■ **WHAT NEEDS TO BE DONE**:
Once you have located the line containing "is proved here;" in the material below, return it exactly along with each line after it through the line containing "τ z‖ ^ 2 ≤ A * R".

■ **RECORDS PROVIDED**:
* * * * *

import Literature.Analysis.FluidPDE.TypeIAncientMild
import HarnessLib

/-!
# Route `ExtremiserTransience`, crux `NearExtremalTransiencePerFlow` (stmt-NavierStokesRegularity-26567),
# LINE g10-α «dissipation ledger»: THE VOCABULARY OF THE STUBS C2, L1, L2 (texts of record)

Texts of record, VERBATIM §0–§1 of the registered skeleton of record
`Cruxes/NearExtremalTransiencePerFlow/Lines/dissipation_ledger.lean` (planner ns-idea-5 g10, skeleton sha a4e00292c54a;
`E3` spelled out as `EuclideanSpace ℝ (Fin 3)`), restricted to what the registered NON-heart stubs need, so that the stubs
`stub_ubiquityToLimit : UbiquityToLimit` (C2), `stub_dissipationBudget : DissipationBudget` (L1) and
`stub_violatorDissipation : ViolatorDissipation` (L2) can be stated BY NAME in `Theorems/` files (a `Cruxes/` file is not
importable from `Theorems/`):

* `HasLinGrowthAllTime A W` — linear local-energy growth `∫_{B(x,R)}‖W τ‖² ≤ A·R` at every time `τ < 0`;
* `RadiallyUbiquitous g η w` — the level set `{‖w‖ ≥ η}` meets the `g`-neighbourhood of every sphere about `0`;
* `dissMeasure W` — the space–time dissipation measure, Lebesgue measure on `ℝ × ℝ³` with density `‖∇W(τ)(x)‖²`;
* `DissipationBudget` (L1), `ViolatorDissipation` (L2), `LedgerCount` (L3, proved in the line file),
  `UbiquitousSliceLiouville` (the ledger's intermediate Liouville statement), `UbiquityToLimit` (C2).

All bodies are the line's, so the line's `stub_… : …` close by `exact` on the landed theorems (definitional unfolding).
Author: prover seat `ns-net-p1` (g11).  HONEST FRAMING: definitions only; nothing about Navier–Stokes regularity or blow-up
is proved here; no summit is proved by a line.
-/

noncomputable section

open scoped Topology ENNReal ContDiff
open MeasureTheory Filter Set Metric
open Literature.Analysis.FluidPDE

namespace Summit.NavierStokesRegularity.NavierStokesRegularity.Theorems.NearExtremalTransiencePerFlow.DissipationLedger

-- the problem directory repeats the summit name (`NavierStokesRegularity/NavierStokesRegularity`)
set_option linter.dupNamespace false

/-- LINEAR LOCAL-ENERGY GROWTH AT EVERY TIME of an ancient field (unit viscosity): `∫_{B(x,R)}‖W τ‖² ≤ A·R` for all `τ < 0`,
all centres, all radii. -/
def HasLinGrowthAllTime (A : ℝ) (W : ℝ → EuclideanSpace ℝ (Fin 3) → EuclideanSpace ℝ (Fin 3)) : Prop :=
  ∀ τ : ℝ, τ < 0 → ∀ (x : EuclideanSpace ℝ (Fin 3)) (R : ℝ), 0 < R →
    ∫ z in Metric.ball x R, ‖W τ z‖ ^ 2 ≤ A * R

/-- A slice is RADIALLY UBIQUITOUS at thickness `g` and level `η` (about the origin): the level set `{‖w‖ ≥ η}` meets the
`g`-neighbourhood of EVERY sphere `{‖z‖ = r}`, `r ≥ 0`.  Its negation: SOME shell `{ |‖z‖ - r| ≤ g }` is quiet. -/
def RadiallyUbiquitous (g η : ℝ) (w : EuclideanSpace ℝ (Fin 3) → EuclideanSpace ℝ (Fin 3)) : Prop :=
  ∀ r : ℝ, 0 ≤ r → ∃ z : EuclideanSpace ℝ (Fin 3), |‖z‖ - r| ≤ g ∧ η ≤ ‖w z‖

/-- The SPACE-TIME DISSIPATION MEASURE of a field `W : ℝ → ℝ³ → ℝ³`: Lebesgue measure on `ℝ × ℝ³` with density `‖∇W(τ)(x)‖²`
(operator norm of the Fréchet derivative of the slice).  On a measurable set `S`,
`dissMeasure W S = ∫⁻_{(τ,x) ∈ S} ‖fderiv ℝ (W τ) x‖ₑ²` (`MeasureTheory.withDensity_apply`). -/
def dissMeasure (W : ℝ → EuclideanSpace ℝ (Fin 3) → EuclideanSpace ℝ (Fin 3)) :
    Measure (ℝ × EuclideanSpace ℝ (Fin 3)) :=
  (volume : Measure (ℝ × EuclideanSpace ℝ (Fin 3))).withDensity fun p => ‖fderiv ℝ (W p.1) p.2‖ₑ ^ 2

/-- (L1) DISSIPATION BUDGET: a Type-I ancient mild field with all-time linear growth `A` dissipates at most `E·R` in every
parabolic cylinder `[τ₁,τ₂] × B(x,R)` with `-τ₁ ≤ R²` (`τ₁ < τ₂ < 0`). -/
def DissipationBudget : Prop :=
  ∀ (K A : ℝ) (W : ℝ → EuclideanSpace ℝ (Fin 3) → EuclideanSpace ℝ (Fin 3)),
    IsTypeIAncientMild K W → HasLinGrowthAllTime A W →
    ∃ E : ℝ, ∀ (x : EuclideanSpace ℝ (Fin 3)) (R τ₁ τ₂ : ℝ), 0 < R → τ₁ < τ₂ → τ₂ < 0 → -τ₁ ≤ R ^ 2 →
      dissMeasure W (Set.Icc τ₁ τ₂ ×ˢ Metric.ball x R) ≤ ENNReal.ofReal (E * R)

/-- (L2) A LEVEL POINT SPENDS DISSIPATION: for `K, A, ε > 0` there are `c, D > 0` and `0 < a < 1` such that for every
Type-I ancient mild field `W` (constant `K`) with all-time linear growth `A`, every level point `√(-τ)‖W τ x‖ > ε` forces
`∬_{[(1+a)τ, τ] × B(x, D√(-τ))} ‖∇W‖² ≥ c√(-τ)`. -/
def ViolatorDissipation : Prop :=
  ∀ (K A ε : ℝ), 0 < ε → ∃ (c D a : ℝ), 0 < c ∧ 0 < D ∧ 0 < a ∧ a < 1 ∧
    ∀ (W : ℝ → EuclideanSpace ℝ (Fin 3) → EuclideanSpace ℝ (Fin 3)),
      IsTypeIAncientMild K W → HasLinGrowthAllTime A W →
      ∀ (τ : ℝ) (x : EuclideanSpace ℝ (Fin 3)), τ < 0 → ε < Real.sqrt (-τ) * ‖W τ x‖ →
        ENNReal.ofReal (c * Real.sqrt (-τ)) ≤
          dissMeasure W (Set.Icc ((1 + a) * τ) τ ×ˢ Metric.ball x (D * Real.sqrt (-τ)))

/-- (L3 — pure packing; PROVED in the line file as `ledgerCount_holds`) THE LEDGER COUNT.  Data: a measure `μ` on `ℝ × ℝ³`,
a space-time predicate `P` («level point»), a time `s < 0`, thickness `g ≥ 0` and constants.  Hypotheses: (U) `P`-points at
time `s` near every sphere about `0`; (Per) one-step backward propagation `P τ x ⇒ P (36τ) x'` with `‖x' - x‖ ≤ ρ√(-τ)`;
(Spend) a `P`-point at `(τ,x)` gives `μ([(1+a)τ, τ] × B(x, D√(-τ))) ≥ c√(-τ)`; (Budget) `μ([τ₁,τ₂] × B(0,R)) ≤ E·R` when
`-τ₁ ≤ R²`.  Conclusion: `False`. -/
def LedgerCount : Prop :=
  ∀ (μ : Measure (ℝ × EuclideanSpace ℝ (Fin 3))) (P : ℝ → EuclideanSpace ℝ (Fin 3) → Prop)
    (s g ρ c D a E : ℝ),
    s < 0 → 0 ≤ g → 0 < ρ → 0 < c → 0 < D → 0 < a → a < 1 →
    (∀ r : ℝ, 0 ≤ r → ∃ z : EuclideanSpace ℝ (Fin 3), |‖z‖ - r| ≤ g ∧ P s z) →
    (∀ (τ : ℝ) (x : EuclideanSpace ℝ (Fin 3)), τ < 0 → P τ x →
      ∃ x' : EuclideanSpace ℝ (Fin 3), ‖x' - x‖ ≤ ρ * Real.sqrt (-τ) ∧ P (36 * τ) x') →
    (∀ (τ : ℝ) (x : EuclideanSpace ℝ (Fin 3)), τ < 0 → P τ x →
      ENNReal.ofReal (c * Real.sqrt (-τ)) ≤
        μ (Set.Icc ((1 + a) * τ) τ ×ˢ Metric.ball x (D * Real.sqrt (-τ)))) →
    (∀ (R τ₁ τ₂ : ℝ), 0 < R → τ₁ < τ₂ → τ₂ < 0 → -τ₁ ≤ R ^ 2 →
      μ (Set.Icc τ₁ τ₂ ×ˢ Metric.ball (0 : EuclideanSpace ℝ (Fin 3)) R) ≤ ENNReal.ofReal (E * R)) →
    False

/-- UBIQUITOUS-SLICE LIOUVILLE (the ledger's intermediate theorem: L1 ∧ L2 ∧ L3 ∧ backward-cone propagation ⇒ this): no slice
`W s` (`s < 0`) of a Type-I ancient mild field with all-time linear local-energy growth is radially ubiquitous at any thickness
`g` and any level `η > 0`. -/
def UbiquitousSliceLiouville : Prop :=
  ∀ (K A g η : ℝ) (W : ℝ → EuclideanSpace ℝ (Fin 3) → EuclideanSpace ℝ (Fin 3)) (s : ℝ),
    IsTypeIAncientMild K W → s < 0 → 0 < η → HasLinGrowthAllTime A W → ¬ RadiallyUbiquitous g η (W s)

/-- (C2 — glue) UBIQUITY PASSES TO POINTWISE LIMITS OF TRANSLATES: if the `v n` are smooth with `‖Dv n‖ ≤ Λ₁` (equi-Lipschitz),
the member `v n` is ubiquitous about `y n` up to radius `d n → ∞` at thickness `g`, level `η`, and the translates
`v n (y n + ·)` converge pointwise to `w`, then `w` is radially ubiquitous at thickness `g + 1` and level `η/2`. -/
def UbiquityToLimit : Prop :=
  ∀ (v : ℕ → EuclideanSpace ℝ (Fin 3) → EuclideanSpace ℝ (Fin 3)) (Λ₁ g η : ℝ)
    (y : ℕ → EuclideanSpace ℝ (Fin 3)) (d : ℕ → ℝ) (w : EuclideanSpace ℝ (Fin 3) → EuclideanSpace ℝ (Fin 3)),
    (∀ n, ContDiff ℝ (⊤ : ℕ∞) (v n)) → (∀ n (x : EuclideanSpace ℝ (Fin 3)), ‖iteratedFDeriv ℝ 1 (v n) x‖ ≤ Λ₁) →
    Tendsto d atTop atTop →
    (∀ n, ∀ r : ℝ, 0 ≤ r → r ≤ d n →
      ∃ z : EuclideanSpace ℝ (Fin 3), |‖z - y n‖ - r| ≤ g ∧ η ≤ ‖v n z‖) →
    (∀ z : EuclideanSpace ℝ (Fin 3), Tendsto (fun n => v n (y n + z)) atTop (𝓝 (w z))) →
    RadiallyUbiquitous (g + 1) (η / 2) w

end Summit.NavierStokesRegularity.NavierStokesRegularity.Theorems.NearExtremalTransiencePerFlow.DissipationLedger

end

* * * * *

■ **REPLY**:
is proved here; no summit is proved by a line.
-/

noncomputable section

open scoped Topology ENNReal ContDiff
open MeasureTheory Filter Set Metric
open Literature.Analysis.FluidPDE

namespace Summit.NavierStokesRegularity.NavierStokesRegularity.Theorems.NearExtremalTransiencePerFlow.DissipationLedger

-- the problem directory repeats the summit name (`NavierStokesRegularity/NavierStokesRegularity`)
set_option linter.dupNamespace false

/-- LINEAR LOCAL-ENERGY GROWTH AT EVERY TIME of an ancient field (unit viscosity): `∫_{B(x,R)}‖W τ‖² ≤ A·R` for all `τ < 0`,
all centres, all radii. -/
def HasLinGrowthAllTime (A : ℝ) (W : ℝ → EuclideanSpace ℝ (Fin 3) → EuclideanSpace ℝ (Fin 3)) : Prop :=
  ∀ τ : ℝ, τ < 0 → ∀ (x : EuclideanSpace ℝ (Fin 3)) (R : ℝ), 0 < R →
    ∫ z in Metric.ball x R, ‖W τ z‖ ^ 2 ≤ A * R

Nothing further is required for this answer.